* _Task to complete_
Below are records; reproduce exactly the lines from the one that has "(hμκ : μ < κ₁)" through the one that has "1) * (Fintype.card", ends included, and nothing more.

* _Extracted records_
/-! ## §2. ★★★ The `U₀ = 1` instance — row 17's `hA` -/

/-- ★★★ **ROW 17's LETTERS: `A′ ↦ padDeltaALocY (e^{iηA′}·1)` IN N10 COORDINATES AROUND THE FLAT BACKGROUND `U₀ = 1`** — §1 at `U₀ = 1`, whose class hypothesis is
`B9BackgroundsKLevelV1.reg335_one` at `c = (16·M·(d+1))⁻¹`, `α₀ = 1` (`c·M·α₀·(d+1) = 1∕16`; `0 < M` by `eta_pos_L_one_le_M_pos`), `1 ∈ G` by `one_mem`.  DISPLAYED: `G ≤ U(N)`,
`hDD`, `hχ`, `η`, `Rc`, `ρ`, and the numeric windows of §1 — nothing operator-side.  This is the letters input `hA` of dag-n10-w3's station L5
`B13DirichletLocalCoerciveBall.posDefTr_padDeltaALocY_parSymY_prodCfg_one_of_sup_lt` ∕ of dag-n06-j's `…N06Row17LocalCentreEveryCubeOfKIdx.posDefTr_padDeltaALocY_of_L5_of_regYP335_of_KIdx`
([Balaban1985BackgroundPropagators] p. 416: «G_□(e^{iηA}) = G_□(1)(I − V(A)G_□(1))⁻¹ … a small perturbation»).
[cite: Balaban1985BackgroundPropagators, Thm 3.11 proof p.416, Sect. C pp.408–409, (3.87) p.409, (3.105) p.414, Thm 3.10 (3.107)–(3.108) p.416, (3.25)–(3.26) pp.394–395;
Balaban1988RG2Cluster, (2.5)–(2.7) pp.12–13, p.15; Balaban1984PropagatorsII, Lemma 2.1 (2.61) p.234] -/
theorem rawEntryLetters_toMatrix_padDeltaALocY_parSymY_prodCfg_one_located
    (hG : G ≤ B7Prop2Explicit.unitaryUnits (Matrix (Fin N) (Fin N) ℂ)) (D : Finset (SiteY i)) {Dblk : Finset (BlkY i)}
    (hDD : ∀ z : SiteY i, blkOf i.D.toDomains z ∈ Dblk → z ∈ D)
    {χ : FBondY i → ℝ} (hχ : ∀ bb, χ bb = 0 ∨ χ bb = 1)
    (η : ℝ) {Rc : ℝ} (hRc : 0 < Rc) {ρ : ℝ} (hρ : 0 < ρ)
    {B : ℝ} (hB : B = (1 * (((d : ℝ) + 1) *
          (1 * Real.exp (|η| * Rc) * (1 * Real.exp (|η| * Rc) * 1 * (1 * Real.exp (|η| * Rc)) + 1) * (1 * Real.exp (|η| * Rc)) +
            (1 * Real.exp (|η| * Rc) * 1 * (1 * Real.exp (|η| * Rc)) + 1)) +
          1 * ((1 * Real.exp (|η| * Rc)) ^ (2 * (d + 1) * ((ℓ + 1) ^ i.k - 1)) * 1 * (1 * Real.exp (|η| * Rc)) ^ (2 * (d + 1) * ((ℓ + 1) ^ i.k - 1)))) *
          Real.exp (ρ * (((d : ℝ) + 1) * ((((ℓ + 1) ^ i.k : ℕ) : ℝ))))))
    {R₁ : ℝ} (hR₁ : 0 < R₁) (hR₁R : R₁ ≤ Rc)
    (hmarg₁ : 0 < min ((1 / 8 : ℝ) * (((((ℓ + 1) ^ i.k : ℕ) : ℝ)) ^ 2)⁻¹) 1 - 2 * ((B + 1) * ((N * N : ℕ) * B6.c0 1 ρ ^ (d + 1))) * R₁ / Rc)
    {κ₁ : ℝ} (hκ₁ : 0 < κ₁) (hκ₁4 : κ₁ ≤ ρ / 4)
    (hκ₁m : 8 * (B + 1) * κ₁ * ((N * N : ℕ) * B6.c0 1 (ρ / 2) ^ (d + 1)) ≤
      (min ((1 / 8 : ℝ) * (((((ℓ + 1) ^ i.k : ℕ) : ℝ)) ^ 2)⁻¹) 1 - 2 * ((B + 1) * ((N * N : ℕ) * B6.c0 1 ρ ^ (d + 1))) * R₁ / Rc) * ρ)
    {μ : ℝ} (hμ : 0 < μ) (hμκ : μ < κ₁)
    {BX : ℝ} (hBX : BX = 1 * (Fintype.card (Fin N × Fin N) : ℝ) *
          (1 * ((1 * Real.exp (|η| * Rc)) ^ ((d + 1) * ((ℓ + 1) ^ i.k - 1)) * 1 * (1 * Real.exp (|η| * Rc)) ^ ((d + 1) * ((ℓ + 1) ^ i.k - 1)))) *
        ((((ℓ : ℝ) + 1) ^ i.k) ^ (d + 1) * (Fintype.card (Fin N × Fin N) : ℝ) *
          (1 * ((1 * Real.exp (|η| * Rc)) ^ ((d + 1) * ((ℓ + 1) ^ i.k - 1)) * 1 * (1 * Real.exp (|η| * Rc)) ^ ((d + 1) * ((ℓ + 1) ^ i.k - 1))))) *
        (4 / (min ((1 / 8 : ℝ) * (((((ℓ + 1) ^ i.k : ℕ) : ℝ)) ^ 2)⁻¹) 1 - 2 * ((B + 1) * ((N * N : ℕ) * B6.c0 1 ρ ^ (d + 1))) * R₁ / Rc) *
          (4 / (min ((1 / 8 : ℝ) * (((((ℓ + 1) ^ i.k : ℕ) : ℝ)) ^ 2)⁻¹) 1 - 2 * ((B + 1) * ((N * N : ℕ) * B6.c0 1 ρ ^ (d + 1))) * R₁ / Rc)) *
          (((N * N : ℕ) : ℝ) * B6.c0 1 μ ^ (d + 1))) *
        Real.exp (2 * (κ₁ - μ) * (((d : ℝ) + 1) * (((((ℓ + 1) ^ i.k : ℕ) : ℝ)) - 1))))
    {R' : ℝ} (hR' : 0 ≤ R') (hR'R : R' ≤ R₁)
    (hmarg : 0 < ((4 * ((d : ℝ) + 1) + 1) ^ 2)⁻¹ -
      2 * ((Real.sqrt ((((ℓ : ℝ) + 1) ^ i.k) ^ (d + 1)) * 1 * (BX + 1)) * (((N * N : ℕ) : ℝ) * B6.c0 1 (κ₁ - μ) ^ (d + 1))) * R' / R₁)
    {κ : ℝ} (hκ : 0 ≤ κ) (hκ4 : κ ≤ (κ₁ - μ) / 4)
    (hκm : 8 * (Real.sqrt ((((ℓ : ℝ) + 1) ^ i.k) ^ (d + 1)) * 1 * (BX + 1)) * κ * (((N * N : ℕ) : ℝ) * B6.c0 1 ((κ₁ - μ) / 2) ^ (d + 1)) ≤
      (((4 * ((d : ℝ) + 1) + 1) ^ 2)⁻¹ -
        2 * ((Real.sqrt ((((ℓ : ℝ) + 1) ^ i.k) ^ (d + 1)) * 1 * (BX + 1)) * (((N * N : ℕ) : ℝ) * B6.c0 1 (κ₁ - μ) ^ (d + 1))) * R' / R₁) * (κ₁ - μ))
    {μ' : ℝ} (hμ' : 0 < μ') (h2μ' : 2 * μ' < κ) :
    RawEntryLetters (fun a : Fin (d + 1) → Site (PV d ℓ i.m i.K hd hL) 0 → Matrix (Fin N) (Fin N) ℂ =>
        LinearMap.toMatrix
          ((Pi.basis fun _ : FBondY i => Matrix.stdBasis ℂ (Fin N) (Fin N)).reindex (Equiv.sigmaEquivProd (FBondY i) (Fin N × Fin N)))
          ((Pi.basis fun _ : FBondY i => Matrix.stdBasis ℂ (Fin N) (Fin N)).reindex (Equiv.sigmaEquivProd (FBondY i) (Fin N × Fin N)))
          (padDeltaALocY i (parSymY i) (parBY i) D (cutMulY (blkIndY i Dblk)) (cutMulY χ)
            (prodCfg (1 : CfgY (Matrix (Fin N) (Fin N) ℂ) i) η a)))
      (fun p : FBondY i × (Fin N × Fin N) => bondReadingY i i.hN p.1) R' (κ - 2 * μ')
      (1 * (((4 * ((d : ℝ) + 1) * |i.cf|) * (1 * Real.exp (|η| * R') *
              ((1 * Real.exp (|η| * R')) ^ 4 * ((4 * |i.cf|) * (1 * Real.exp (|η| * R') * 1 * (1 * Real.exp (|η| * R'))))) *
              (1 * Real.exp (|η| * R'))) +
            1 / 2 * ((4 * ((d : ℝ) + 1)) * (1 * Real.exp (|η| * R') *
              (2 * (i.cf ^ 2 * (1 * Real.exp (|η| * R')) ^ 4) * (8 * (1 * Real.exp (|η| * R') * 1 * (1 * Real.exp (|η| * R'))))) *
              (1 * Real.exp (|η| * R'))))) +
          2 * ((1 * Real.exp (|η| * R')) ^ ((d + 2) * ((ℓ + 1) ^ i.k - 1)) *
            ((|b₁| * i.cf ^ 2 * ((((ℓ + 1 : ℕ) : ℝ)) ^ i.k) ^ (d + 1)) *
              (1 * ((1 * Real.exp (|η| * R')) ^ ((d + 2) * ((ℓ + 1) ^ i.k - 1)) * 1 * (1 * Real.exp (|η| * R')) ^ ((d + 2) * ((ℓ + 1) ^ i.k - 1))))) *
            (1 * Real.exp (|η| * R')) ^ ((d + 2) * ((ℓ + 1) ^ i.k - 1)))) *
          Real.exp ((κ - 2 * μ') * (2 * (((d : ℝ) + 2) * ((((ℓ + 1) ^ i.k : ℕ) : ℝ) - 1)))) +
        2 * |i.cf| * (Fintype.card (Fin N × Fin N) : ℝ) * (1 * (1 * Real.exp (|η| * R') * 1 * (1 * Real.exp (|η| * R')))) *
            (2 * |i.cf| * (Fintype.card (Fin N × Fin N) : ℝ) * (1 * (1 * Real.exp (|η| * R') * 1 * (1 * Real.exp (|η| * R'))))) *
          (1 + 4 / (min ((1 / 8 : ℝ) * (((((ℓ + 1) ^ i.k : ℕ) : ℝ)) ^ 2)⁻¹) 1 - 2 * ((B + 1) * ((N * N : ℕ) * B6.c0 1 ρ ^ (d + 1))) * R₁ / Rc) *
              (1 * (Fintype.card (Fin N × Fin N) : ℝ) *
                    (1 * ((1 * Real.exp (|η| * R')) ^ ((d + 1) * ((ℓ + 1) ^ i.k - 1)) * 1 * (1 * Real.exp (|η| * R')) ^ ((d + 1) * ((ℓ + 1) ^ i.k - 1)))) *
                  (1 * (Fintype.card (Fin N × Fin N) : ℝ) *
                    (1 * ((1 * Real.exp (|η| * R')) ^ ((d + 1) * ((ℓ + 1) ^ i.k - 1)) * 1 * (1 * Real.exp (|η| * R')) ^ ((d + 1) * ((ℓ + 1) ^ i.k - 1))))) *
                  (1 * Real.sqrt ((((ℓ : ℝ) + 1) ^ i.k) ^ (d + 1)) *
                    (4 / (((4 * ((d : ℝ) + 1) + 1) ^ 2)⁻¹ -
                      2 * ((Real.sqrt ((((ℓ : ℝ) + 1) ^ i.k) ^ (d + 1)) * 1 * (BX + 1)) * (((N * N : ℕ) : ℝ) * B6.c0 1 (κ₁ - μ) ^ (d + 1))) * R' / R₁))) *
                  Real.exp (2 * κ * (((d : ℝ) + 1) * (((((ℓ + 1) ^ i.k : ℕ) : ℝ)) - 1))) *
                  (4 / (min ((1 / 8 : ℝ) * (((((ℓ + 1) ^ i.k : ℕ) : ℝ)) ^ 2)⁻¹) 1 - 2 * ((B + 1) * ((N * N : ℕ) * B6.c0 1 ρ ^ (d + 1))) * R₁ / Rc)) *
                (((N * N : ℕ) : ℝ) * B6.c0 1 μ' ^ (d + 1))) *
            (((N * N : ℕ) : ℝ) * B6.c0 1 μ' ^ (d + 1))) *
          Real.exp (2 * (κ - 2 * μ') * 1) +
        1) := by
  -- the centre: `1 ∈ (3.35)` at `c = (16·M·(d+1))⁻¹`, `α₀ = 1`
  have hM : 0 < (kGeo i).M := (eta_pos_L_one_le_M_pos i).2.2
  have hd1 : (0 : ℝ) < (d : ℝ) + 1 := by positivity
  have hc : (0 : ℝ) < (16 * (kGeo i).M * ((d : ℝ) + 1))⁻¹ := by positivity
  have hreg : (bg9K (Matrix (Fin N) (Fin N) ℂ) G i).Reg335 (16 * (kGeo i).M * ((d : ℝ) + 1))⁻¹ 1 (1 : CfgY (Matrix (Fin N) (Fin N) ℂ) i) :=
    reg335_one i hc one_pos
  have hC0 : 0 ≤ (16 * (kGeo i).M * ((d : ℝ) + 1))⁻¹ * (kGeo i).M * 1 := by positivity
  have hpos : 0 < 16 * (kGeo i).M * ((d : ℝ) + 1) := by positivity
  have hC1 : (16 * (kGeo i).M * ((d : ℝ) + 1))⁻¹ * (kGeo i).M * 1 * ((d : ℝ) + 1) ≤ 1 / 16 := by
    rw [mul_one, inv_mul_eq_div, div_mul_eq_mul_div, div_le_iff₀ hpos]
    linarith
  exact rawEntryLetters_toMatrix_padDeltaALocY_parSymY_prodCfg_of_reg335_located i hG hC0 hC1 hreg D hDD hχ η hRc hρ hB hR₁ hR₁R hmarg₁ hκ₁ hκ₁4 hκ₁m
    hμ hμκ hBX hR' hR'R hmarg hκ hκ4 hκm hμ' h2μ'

==

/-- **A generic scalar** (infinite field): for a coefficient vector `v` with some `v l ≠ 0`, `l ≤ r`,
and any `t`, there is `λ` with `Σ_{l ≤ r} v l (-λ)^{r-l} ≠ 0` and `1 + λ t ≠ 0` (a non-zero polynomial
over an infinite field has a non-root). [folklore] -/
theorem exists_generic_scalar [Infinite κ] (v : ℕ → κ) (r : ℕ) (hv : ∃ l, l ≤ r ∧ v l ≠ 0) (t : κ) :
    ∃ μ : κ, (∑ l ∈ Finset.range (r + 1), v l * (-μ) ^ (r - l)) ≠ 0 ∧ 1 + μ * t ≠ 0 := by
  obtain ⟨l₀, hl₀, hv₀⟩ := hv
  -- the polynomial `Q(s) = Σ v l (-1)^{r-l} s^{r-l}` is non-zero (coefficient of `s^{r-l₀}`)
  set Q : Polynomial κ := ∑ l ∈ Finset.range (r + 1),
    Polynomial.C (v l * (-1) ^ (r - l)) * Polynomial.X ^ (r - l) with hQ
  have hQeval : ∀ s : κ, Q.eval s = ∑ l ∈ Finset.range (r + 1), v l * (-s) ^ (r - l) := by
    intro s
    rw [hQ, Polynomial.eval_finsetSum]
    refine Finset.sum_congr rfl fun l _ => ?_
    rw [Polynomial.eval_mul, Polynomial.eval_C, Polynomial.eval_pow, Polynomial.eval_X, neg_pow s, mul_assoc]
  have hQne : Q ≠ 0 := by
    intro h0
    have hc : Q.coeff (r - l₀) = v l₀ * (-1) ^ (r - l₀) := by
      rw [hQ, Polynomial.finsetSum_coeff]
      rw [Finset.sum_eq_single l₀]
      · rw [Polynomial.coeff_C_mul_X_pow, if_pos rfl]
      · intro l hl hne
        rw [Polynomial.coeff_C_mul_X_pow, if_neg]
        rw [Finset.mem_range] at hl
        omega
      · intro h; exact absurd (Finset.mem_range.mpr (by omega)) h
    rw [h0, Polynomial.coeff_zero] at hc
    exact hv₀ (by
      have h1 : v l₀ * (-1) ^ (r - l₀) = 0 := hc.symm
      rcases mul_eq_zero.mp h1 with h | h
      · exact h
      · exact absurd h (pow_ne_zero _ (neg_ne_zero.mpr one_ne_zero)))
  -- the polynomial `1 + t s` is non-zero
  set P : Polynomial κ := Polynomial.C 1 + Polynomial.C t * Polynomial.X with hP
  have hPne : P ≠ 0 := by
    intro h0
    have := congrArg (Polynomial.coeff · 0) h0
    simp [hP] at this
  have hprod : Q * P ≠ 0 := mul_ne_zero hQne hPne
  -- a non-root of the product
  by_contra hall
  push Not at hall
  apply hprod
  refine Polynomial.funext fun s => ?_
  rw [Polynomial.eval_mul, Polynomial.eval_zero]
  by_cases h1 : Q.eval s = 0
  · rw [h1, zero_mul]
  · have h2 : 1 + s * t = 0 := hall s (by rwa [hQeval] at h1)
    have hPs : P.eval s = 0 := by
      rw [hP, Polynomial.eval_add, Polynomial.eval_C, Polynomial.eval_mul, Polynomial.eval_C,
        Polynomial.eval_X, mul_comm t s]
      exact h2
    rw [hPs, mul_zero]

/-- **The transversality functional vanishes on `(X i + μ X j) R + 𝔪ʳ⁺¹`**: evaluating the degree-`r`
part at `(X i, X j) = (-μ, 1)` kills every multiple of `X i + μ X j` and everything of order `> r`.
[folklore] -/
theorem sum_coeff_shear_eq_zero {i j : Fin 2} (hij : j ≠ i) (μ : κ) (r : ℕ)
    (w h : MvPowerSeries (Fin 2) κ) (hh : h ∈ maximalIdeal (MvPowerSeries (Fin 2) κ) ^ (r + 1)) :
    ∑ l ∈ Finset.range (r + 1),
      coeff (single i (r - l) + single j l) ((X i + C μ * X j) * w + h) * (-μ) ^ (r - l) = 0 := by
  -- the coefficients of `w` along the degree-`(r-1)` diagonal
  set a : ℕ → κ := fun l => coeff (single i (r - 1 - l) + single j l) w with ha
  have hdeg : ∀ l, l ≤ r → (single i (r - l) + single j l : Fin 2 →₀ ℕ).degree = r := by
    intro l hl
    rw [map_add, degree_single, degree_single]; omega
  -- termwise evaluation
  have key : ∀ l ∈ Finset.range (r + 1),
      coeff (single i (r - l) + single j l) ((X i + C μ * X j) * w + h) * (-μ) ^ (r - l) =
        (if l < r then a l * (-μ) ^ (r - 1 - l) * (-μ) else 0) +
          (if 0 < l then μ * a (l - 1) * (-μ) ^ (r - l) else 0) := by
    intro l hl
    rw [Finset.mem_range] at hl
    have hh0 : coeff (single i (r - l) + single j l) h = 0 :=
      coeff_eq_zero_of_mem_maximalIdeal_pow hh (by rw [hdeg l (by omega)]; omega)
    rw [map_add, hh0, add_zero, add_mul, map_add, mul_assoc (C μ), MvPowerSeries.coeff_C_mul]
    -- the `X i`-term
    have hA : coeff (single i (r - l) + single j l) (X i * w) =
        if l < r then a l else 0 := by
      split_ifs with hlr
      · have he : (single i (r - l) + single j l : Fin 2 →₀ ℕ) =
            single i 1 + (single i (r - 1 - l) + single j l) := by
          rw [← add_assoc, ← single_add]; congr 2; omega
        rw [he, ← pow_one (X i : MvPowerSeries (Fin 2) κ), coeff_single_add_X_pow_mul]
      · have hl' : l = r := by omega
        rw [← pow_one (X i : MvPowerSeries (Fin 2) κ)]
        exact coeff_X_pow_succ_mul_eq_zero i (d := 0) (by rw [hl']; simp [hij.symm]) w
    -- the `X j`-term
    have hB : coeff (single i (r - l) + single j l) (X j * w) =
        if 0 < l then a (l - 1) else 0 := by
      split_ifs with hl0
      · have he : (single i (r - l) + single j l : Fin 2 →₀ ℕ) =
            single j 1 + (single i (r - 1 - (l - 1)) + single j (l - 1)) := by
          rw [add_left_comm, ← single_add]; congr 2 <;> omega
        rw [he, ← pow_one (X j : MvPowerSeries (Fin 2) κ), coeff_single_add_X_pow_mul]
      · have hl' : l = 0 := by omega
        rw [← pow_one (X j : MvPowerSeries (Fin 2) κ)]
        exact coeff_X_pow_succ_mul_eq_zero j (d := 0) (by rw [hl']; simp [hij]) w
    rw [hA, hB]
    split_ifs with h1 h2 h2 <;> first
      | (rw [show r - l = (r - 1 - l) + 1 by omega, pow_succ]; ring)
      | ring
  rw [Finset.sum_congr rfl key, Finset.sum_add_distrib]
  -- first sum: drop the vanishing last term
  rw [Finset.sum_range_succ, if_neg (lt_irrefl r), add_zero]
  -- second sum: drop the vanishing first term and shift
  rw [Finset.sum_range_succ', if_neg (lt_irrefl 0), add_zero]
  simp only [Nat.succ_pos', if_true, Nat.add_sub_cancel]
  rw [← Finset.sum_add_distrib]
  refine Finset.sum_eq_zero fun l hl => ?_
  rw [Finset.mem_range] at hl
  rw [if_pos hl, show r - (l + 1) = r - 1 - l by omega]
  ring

* _Response for this exercise_
    {μ : ℝ} (hμ : 0 < μ) (hμκ : μ < κ₁)
    {BX : ℝ} (hBX : BX = 1 * (Fintype.card (Fin N × Fin N) : ℝ) *
          (1 * ((1 * Real.exp (|η| * Rc)) ^ ((d + 1) * ((ℓ + 1) ^ i.k - 1)) * 1 * (1 * Real.exp (|η| * Rc)) ^ ((d + 1) * ((ℓ + 1) ^ i.k - 1)))) *
        ((((ℓ : ℝ) + 1) ^ i.k) ^ (d + 1) * (Fintype.card (Fin N × Fin N) : ℝ) *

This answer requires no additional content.